Dalla mente reazionaria alla sinistra al caviale, i libri che spiegano Trump
New York. “Non avevamo capito niente del nostro paese” è il mantra degli intellettuali che ancora non riescono a darsi ragione della vittoria di Donald Trump, quelli che ora stanno digerendo le caratteristiche della sua coalizione elettorale, scoprendo con sconcerto che è più vasta e composita dell’America bianca, sdentata e retrograda che si aspettavano. Uno dei molti paradossi della vicenda elettorale è che gli ambienti degli intellettuali e giornalisti che ora si pentono e dolgono durante la campagna elettorale hanno speso soldi ed energie a profusione per rintracciare e identificare l’elettorato di Trump, descrivendone indole, motivazioni, condizioni socio-economiche, retroterra culturale e forma mentale, portando contestualmente alla luce la più generale condizione della vita americana in questo brandello di post modernità. Il risultato è che nell’elezione più imprevista della storia recente è cresciuta una vastissima letteratura che spiega radici, substrato e tratti cifrati del trumpismo, e in molti casi le analisi sono azzeccate, non si tratta di pamphlet che riflettono le semplificazioni manichee della sinistra più ideologica.
La pietra angolare dello scaffale trumpiano è “Hillbilly Elegy” di J. D. Vance, memoir fulminante che ha scalato le classifiche perché ha il ritmo e il respiro del romanzo, ma ha l’immenso pregio di raccontare il popolo della rust belt e degli Appalachi, il suo popolo, con molte sfumature e senza scorciatoie. E’ il racconto di una profonda crisi culturale e antropologica, non una generica infarinatura sull’impoverimento del Midwest. Vance è il primo ad aver spiegato agli alloctoni dell’élite che per capire quel mondo i parametri economici chiariscono e confondono allo stesso tempo. Nancy Isenberg, storica della Louisiana University, ha ripercorso nel suo “White Trash” la storia della working class bianca, depressa e senza voce che è la protagonista di questa tornata elettorale.

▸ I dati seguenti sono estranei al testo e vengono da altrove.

import Summits.AtomisticToContinuum.Crystallization.Theorems.TwoCentreKissingKernelRobustTangencyBoundP34Cert
import Summits.AtomisticToContinuum.Crystallization.Theorems.TwoCentreKissingKernelRobustTangencyBoundPentagonIsolated
import HarnessLib

/-!
# `RobustTangencyBound` — the second pentagon lemma P{3,4}: a soft fan pentagon whose two
# middle-triangle base vertices are otherwise regular is impossible (step (III))

Route `TwoCentreKissingKernel`, item `stmt-AtomisticToContinuum-12082`, blueprint (III) §9.  Same soft pentagon
`p₁ … p₅` as `…PentagonIsolated.lean` (fan from `p₁`: facets `{p₁,p₂,p₃}`, `{p₁,p₃,p₄}`, `{p₁,p₄,p₅}`),
but now only the vertices `p₃` and `p₄` are assumed otherwise regular (every other facet through them
is a soft triangle).  This is the variant that kills the "decahedral" family of the numerics
(`work/hybrid.py`).  The translation goes through the GENERIC layer `…ClusterSystem.lean`
(`clusterPt`, `clusterPt_mem`, `map_zOf_regVars_block`, `clusterHs_eval`) and the 36 kernel
certificates `p34Claim_holds` (`…P34Cert.lean`).
-/

noncomputable section

namespace Summit.AtomisticToContinuum.Crystallization.Theorems

open Real RealInnerProductSpace InnerProductGeometry Literature.Geometry.DiscreteGeometry
  Literature.Analysis.ValidatedNumerics Finset

/-- **The algebraic core of P{3,4}** (generic layer): admissible data would solve `p34Claim`. -/
theorem p34_core_false {α : Type*} {x₁ x₂ s₁₂ s₂₃ s₃₄ s₄₅ s₅₁ : ℝ} {L3 L4 : List α}
    {C3 S3 C4 S4 : α → ℝ} (hm3 : L3.length ≤ 5) (hm4 : L4.length ≤ 5)
    (hbase : List.Forall₂ InIvl
      [(((-51 : ℚ)) / 100, (502 : ℚ) / 1000), (((-51 : ℚ)) / 100, (502 : ℚ) / 1000),
        ((497 : ℚ) / 1000, (502 : ℚ) / 1000), ((497 : ℚ) / 1000, (502 : ℚ) / 1000),
        ((497 : ℚ) / 1000, (502 : ℚ) / 1000), ((497 : ℚ) / 1000, (502 : ℚ) / 1000),
        ((497 : ℚ) / 1000, (502 : ℚ) / 1000)]
      [x₁, x₂, s₁₂, s₂₃, s₃₄, s₄₅, s₅₁])
    (hw3 : ∀ c ∈ L3, InIvl ((3252 : ℚ) / 10000, (3415 : ℚ) / 10000) (C3 c) ∧
      InIvl ((9398 : ℚ) / 10000, (9457 : ℚ) / 10000) (S3 c))
    (hw4 : ∀ c ∈ L4, InIvl ((3252 : ℚ) / 10000, (3415 : ℚ) / 10000) (C4 c) ∧
      InIvl ((9398 : ℚ) / 10000, (9457 : ℚ) / 10000) (S4 c))
    (hc3 : ∀ c ∈ L3, S3 c ^ 2 + C3 c ^ 2 = 1) (hc4 : ∀ c ∈ L4, S4 c ^ 2 + C4 c ^ 2 = 1)
    (hprod3 : zOf (clusterPt [x₁, x₂, s₁₂, s₂₃, s₃₄, s₄₅, s₅₁] [(L3, C3, S3), (L4, C4, S4)]) p34A *
      (zOf (clusterPt [x₁, x₂, s₁₂, s₂₃, s₃₄, s₄₅, s₅₁] [(L3, C3, S3), (L4, C4, S4)]) p34B *
        (L3.map fun c => ((C3 c : ℝ) : ℂ) + ((S3 c : ℝ) : ℂ) * Complex.I).prod) = 1)
    (hprod4 : zOf (clusterPt [x₁, x₂, s₁₂, s₂₃, s₃₄, s₄₅, s₅₁] [(L3, C3, S3), (L4, C4, S4)]) p34C *
      (zOf (clusterPt [x₁, x₂, s₁₂, s₂₃, s₃₄, s₄₅, s₅₁] [(L3, C3, S3), (L4, C4, S4)]) p34D *
        (L4.map fun c => ((C4 c : ℝ) : ℂ) + ((S4 c : ℝ) : ℂ) * Complex.I).prod) = 1) : False := by
  set base : List ℝ := [x₁, x₂, s₁₂, s₂₃, s₃₄, s₄₅, s₅₁] with hbase_def
  set B : List (List α × (α → ℝ) × (α → ℝ)) := [(L3, C3, S3), (L4, C4, S4)] with hB
  set pt := clusterPt base B with hpt
  set W3 : List ℂ := L3.map fun c => ((C3 c : ℝ) : ℂ) + ((S3 c : ℝ) : ℂ) * Complex.I with hW3
  set W4 : List ℂ := L4.map fun c => ((C4 c : ℝ) : ℂ) + ((S4 c : ℝ) : ℂ) * Complex.I with hW4
  -- box membership
  have hB' : ∀ b ∈ B, ∀ c ∈ b.1, InIvl ((3252 : ℚ) / 10000, (3415 : ℚ) / 10000) (b.2.1 c) ∧
      InIvl ((9398 : ℚ) / 10000, (9457 : ℚ) / 10000) (b.2.2 c) := by
    intro b hb
    simp only [hB, List.mem_cons, List.mem_nil_iff, or_false] at hb
    rcases hb with rfl | rfl
    · exact hw3
    · exact hw4
  have hmem0 := clusterPt_mem base B hbase hB'
  have hbox : pentBox L3.length L4.length 0 =
      [(((-51 : ℚ)) / 100, (502 : ℚ) / 1000), (((-51 : ℚ)) / 100, (502 : ℚ) / 1000),
        ((497 : ℚ) / 1000, (502 : ℚ) / 1000), ((497 : ℚ) / 1000, (502 : ℚ) / 1000),
        ((497 : ℚ) / 1000, (502 : ℚ) / 1000), ((497 : ℚ) / 1000, (502 : ℚ) / 1000),
        ((497 : ℚ) / 1000, (502 : ℚ) / 1000)] ++
      (List.replicate ((B.map fun b => b.1.length).sum) [((3252 : ℚ) / 10000, (3415 : ℚ) / 10000),
        ((9398 : ℚ) / 10000, (9457 : ℚ) / 10000)]).flatten := by
    simp [pentBox, hB, List.replicate]
  have hmem : Box.mem (pentBox L3.length L4.length 0) pt := by rw [hbox]; exact hmem0
  -- the equations
  have hlen7 : base.length = 7 := by simp [hbase_def]
  have hreg : ∀ (k : ℕ) (hk : k < [W3, W4].length),
      (regVars (7 + 2 * ((([W3, W4] : List (List ℂ)).take k).map List.length).sum)
        (([W3, W4] : List (List ℂ))[k]).length).map (zOf pt) = ([W3, W4] : List (List ℂ))[k] := by
    intro k hk
    have hk2 : k = 0 ∨ k = 1 := by simp at hk; omega
    rcases hk2 with rfl | rfl
    · have h := map_zOf_regVars_block base B (k := 0) (by simp [hB])
      rw [hlen7, blockOff_zero, add_zero] at h
      simpa [hB, hW3] using h
    · have h := map_zOf_regVars_block base B (k := 1) (by simp [hB])
      have hoff : blockOff B 1 = 2 * L3.length := by simp [hB, blockOff]
      rw [hlen7, hoff] at h
      simpa [hB, hW3, hW4] using h
  have hunit : ∀ (k : ℕ) (hk : k < [W3, W4].length), ∀ w ∈ ([W3, W4] : List (List ℂ))[k],
      w.re ^ 2 + w.im ^ 2 = 1 := by
    intro k hk w hw
    have hk2 : k = 0 ∨ k = 1 := by simp at hk; omega
    rcases hk2 with rfl | rfl
    · simp only [List.getElem_cons_zero, hW3, List.mem_map] at hw
      obtain ⟨c, hc, rfl⟩ := hw
      have := hc3 c hc
      simp; linarith
    · simp only [List.getElem_cons_succ, List.getElem_cons_zero, hW4, List.mem_map] at hw
      obtain ⟨c, hc, rfl⟩ := hw
      have := hc4 c hc
      simp; linarith
  have hprod : ∀ (k : ℕ) (hk : k < [W3, W4].length) (hk' : k < p34Facs.length),
      ((p34Facs[k]).map (zOf pt)).prod * (([W3, W4] : List (List ℂ))[k]).prod = 1 := by
    intro k hk hk'
    have hk2 : k = 0 ∨ k = 1 := by simp at hk; omega
    rcases hk2 with rfl | rfl
    · simp only [p34Facs, List.getElem_cons_zero, List.map_cons, List.map_nil, List.prod_cons,
        List.prod_nil, mul_one]
      simpa only [mul_assoc, hW3] using hprod3
    · simp only [p34Facs, List.getElem_cons_succ, List.getElem_cons_zero, List.map_cons, List.map_nil,
        List.prod_cons, List.prod_nil, mul_one]
      simpa only [mul_assoc, hW4] using hprod4
  have hhs0 := clusterHs_eval pt p34Facs [W3, W4] 7 (by simp [p34Facs]) hreg hunit hprod
  have hhs : ∀ e ∈ clusterHs p34Facs [L3.length, L4.length] 7, e.eval pt = 0 := by
    simpa [hW3, hW4] using hhs0
  exact p34Claim_holds L3.length L4.length hm3 hm4 pt hmem
    ⟨fun g hg => by simp [p34Claim] at hg, hhs⟩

Ha ricevuto critiche durissime, da destra, per una certa tendenza alla semplificazione che poco s’attaglia al mestiere dello storico, ma la materia prima da cui parte è preziosa e abbondante.
“Strangers in their Own Land” è quasi più interessante per le circostanze della sua nascita e stesura che per il contenuto stesso. L’autrice, Arlie Russell Hochschild, è una sociologa di Berkeley che si è resa improvvisamente conto di ciò che molti suoi colleghi hanno realizzato la notte delle elezioni: non conoscono il paese in cui vivono. Così Hochschild, donna dichiaratamente di sinistra, s’è imbarcata in un’indagine di cinque anni a fianco degli esponenti del Tea Party della Louisiana, e ne è venuta fuori un’analisi un po’ ovvia quando si muove nel registro della sociologia, molto meno quando plana su quello dell’empatia. L’opera va accompagnata da “Listen, Liberal” di Thomas Frank, autorità in materia di populismi di destra dai tempi di “What’s the Matter with Kansas?”, dove si racconta la traiettoria che ha portato il Partito democratico da difensore del popolo a difensore delle hors d’oeuvres con il caviale. Due libri, infine, trattano i presupposti del trumpismo ma dalle altezze irraggiungibili dello sguardo storico. “The Shipwrecked Mind”, dello storico Mark Lilla, è una indagine sull’arrivo della pulsione reazionaria in America nella forma di una raccolta di saggi; “Modernity and Its Discontent” di Steven Smith, docente di Yale, è una vasta e controintuitiva indagine sulle imperfezioni della modernità e i limiti del sistema liberale, a lungo concepito come l’ultimo, inevitabile stadio della società umana.